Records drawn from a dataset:
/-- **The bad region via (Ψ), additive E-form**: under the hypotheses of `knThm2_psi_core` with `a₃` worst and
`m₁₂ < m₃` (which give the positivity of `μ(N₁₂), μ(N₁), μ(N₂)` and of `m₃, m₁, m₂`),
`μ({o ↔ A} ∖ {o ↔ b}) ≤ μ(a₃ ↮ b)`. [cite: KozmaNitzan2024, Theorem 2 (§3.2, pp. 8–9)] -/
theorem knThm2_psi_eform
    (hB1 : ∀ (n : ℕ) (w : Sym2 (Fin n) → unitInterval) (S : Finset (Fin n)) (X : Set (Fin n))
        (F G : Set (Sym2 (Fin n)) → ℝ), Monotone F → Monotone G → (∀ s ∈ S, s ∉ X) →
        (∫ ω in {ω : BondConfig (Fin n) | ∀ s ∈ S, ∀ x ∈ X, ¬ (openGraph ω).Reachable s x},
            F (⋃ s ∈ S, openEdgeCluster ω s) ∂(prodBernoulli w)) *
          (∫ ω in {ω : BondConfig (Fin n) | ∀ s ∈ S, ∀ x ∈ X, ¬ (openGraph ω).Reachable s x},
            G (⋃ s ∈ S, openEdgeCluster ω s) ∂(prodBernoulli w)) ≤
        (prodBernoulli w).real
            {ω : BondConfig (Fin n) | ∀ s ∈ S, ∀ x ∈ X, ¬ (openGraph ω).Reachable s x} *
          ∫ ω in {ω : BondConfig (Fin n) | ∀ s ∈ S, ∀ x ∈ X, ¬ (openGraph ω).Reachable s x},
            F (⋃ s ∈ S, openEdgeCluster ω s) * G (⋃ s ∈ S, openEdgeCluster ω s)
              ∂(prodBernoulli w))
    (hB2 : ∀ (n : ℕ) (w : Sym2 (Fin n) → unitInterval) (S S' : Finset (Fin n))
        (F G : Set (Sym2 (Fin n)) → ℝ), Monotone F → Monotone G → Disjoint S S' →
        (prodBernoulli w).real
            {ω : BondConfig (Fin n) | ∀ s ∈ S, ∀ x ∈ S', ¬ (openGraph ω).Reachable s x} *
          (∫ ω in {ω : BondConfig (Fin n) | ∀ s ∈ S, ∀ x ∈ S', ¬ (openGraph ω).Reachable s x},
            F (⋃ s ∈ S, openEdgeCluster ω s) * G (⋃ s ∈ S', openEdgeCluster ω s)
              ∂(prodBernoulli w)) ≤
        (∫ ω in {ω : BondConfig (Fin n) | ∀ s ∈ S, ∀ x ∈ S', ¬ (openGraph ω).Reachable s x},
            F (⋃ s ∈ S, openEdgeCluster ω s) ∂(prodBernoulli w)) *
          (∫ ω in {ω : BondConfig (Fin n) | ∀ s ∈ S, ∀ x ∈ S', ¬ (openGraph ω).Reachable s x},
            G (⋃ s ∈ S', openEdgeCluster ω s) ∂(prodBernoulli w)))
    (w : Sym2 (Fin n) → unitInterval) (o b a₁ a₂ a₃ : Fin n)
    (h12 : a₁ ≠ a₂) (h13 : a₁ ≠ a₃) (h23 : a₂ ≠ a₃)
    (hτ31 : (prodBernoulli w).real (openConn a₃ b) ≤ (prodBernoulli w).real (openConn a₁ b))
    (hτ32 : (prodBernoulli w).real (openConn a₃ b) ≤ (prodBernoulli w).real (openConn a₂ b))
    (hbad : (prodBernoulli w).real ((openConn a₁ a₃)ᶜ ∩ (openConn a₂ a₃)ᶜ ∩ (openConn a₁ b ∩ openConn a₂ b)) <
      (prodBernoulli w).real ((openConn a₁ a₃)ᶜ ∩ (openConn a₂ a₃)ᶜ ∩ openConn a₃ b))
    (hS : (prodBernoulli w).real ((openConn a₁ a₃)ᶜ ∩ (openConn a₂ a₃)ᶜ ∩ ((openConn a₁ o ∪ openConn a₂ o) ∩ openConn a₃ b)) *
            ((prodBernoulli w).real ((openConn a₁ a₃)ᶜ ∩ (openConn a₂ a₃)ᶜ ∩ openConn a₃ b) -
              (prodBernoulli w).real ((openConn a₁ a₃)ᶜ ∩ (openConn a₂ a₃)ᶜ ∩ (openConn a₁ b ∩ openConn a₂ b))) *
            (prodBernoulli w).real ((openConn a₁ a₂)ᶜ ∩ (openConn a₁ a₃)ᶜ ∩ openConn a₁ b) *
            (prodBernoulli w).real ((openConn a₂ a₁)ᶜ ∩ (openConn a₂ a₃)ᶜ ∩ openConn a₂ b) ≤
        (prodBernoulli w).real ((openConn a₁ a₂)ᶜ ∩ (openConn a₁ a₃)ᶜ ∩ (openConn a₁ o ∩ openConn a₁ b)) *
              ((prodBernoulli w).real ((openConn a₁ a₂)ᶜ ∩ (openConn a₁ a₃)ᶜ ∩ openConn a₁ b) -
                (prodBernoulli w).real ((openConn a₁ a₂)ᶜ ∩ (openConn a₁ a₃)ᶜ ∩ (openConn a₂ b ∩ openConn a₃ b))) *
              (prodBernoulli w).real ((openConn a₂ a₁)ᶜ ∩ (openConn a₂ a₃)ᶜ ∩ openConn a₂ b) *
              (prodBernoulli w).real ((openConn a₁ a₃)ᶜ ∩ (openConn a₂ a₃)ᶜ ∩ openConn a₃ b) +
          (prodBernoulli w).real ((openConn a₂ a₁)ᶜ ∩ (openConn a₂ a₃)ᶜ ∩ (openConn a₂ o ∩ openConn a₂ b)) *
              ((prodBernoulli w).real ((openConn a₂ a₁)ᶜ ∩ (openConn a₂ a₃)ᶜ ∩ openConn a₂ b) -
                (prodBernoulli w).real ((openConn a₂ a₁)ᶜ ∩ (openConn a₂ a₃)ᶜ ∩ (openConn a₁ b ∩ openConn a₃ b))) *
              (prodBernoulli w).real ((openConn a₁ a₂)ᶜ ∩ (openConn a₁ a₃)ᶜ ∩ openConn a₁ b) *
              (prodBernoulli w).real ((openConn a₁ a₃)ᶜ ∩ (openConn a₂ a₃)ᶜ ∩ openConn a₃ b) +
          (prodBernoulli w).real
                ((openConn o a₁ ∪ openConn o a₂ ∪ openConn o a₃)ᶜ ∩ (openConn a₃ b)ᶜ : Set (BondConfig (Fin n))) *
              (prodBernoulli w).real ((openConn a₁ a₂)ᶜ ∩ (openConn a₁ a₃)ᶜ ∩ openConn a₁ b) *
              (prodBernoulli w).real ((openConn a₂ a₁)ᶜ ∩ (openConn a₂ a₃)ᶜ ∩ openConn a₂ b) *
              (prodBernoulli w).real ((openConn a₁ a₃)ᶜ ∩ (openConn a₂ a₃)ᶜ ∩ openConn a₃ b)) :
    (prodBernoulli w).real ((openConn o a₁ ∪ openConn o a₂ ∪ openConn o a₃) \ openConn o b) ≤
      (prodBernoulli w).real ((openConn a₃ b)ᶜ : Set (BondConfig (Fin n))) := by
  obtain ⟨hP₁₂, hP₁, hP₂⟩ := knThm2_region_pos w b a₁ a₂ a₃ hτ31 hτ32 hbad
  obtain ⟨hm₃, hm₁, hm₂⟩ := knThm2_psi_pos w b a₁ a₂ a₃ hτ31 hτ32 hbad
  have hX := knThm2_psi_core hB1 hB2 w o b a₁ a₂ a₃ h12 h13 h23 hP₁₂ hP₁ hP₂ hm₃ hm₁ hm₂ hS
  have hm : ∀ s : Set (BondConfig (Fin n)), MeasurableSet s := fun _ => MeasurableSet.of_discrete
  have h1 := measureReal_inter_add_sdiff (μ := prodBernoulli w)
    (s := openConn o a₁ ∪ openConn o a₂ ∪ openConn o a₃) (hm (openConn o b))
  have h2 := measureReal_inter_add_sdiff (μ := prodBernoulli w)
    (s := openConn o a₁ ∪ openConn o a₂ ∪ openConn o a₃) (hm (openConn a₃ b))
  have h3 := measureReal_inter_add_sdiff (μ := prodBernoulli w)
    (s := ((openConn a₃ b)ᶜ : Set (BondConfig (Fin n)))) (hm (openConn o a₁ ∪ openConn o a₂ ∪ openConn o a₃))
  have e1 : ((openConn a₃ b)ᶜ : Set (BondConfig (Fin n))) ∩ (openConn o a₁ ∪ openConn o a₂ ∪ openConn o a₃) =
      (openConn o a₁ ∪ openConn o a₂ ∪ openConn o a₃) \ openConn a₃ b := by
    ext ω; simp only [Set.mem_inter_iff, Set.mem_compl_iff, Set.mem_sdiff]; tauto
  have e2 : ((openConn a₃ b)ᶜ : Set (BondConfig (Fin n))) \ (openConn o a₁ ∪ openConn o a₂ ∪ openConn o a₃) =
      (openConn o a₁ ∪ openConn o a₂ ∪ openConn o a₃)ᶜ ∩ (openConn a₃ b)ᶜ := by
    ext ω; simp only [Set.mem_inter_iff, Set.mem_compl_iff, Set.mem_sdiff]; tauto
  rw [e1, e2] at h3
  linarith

WHAT IS EXPECTED ->
From the records above, copy out the line with "obtain ⟨hm₃, hm₁, hm₂⟩", the line with "(s := ((openConn", and every line between them, word for word.

EXERCISE ANSWER ->
  obtain ⟨hm₃, hm₁, hm₂⟩ := knThm2_psi_pos w b a₁ a₂ a₃ hτ31 hτ32 hbad
  have hX := knThm2_psi_core hB1 hB2 w o b a₁ a₂ a₃ h12 h13 h23 hP₁₂ hP₁ hP₂ hm₃ hm₁ hm₂ hS
  have hm : ∀ s : Set (BondConfig (Fin n)), MeasurableSet s := fun _ => MeasurableSet.of_discrete
  have h1 := measureReal_inter_add_sdiff (μ := prodBernoulli w)
    (s := openConn o a₁ ∪ openConn o a₂ ∪ openConn o a₃) (hm (openConn o b))
  have h2 := measureReal_inter_add_sdiff (μ := prodBernoulli w)
    (s := openConn o a₁ ∪ openConn o a₂ ∪ openConn o a₃) (hm (openConn a₃ b))
  have h3 := measureReal_inter_add_sdiff (μ := prodBernoulli w)
    (s := ((openConn a₃ b)ᶜ : Set (BondConfig (Fin n)))) (hm (openConn o a₁ ∪ openConn o a₂ ∪ openConn o a₃))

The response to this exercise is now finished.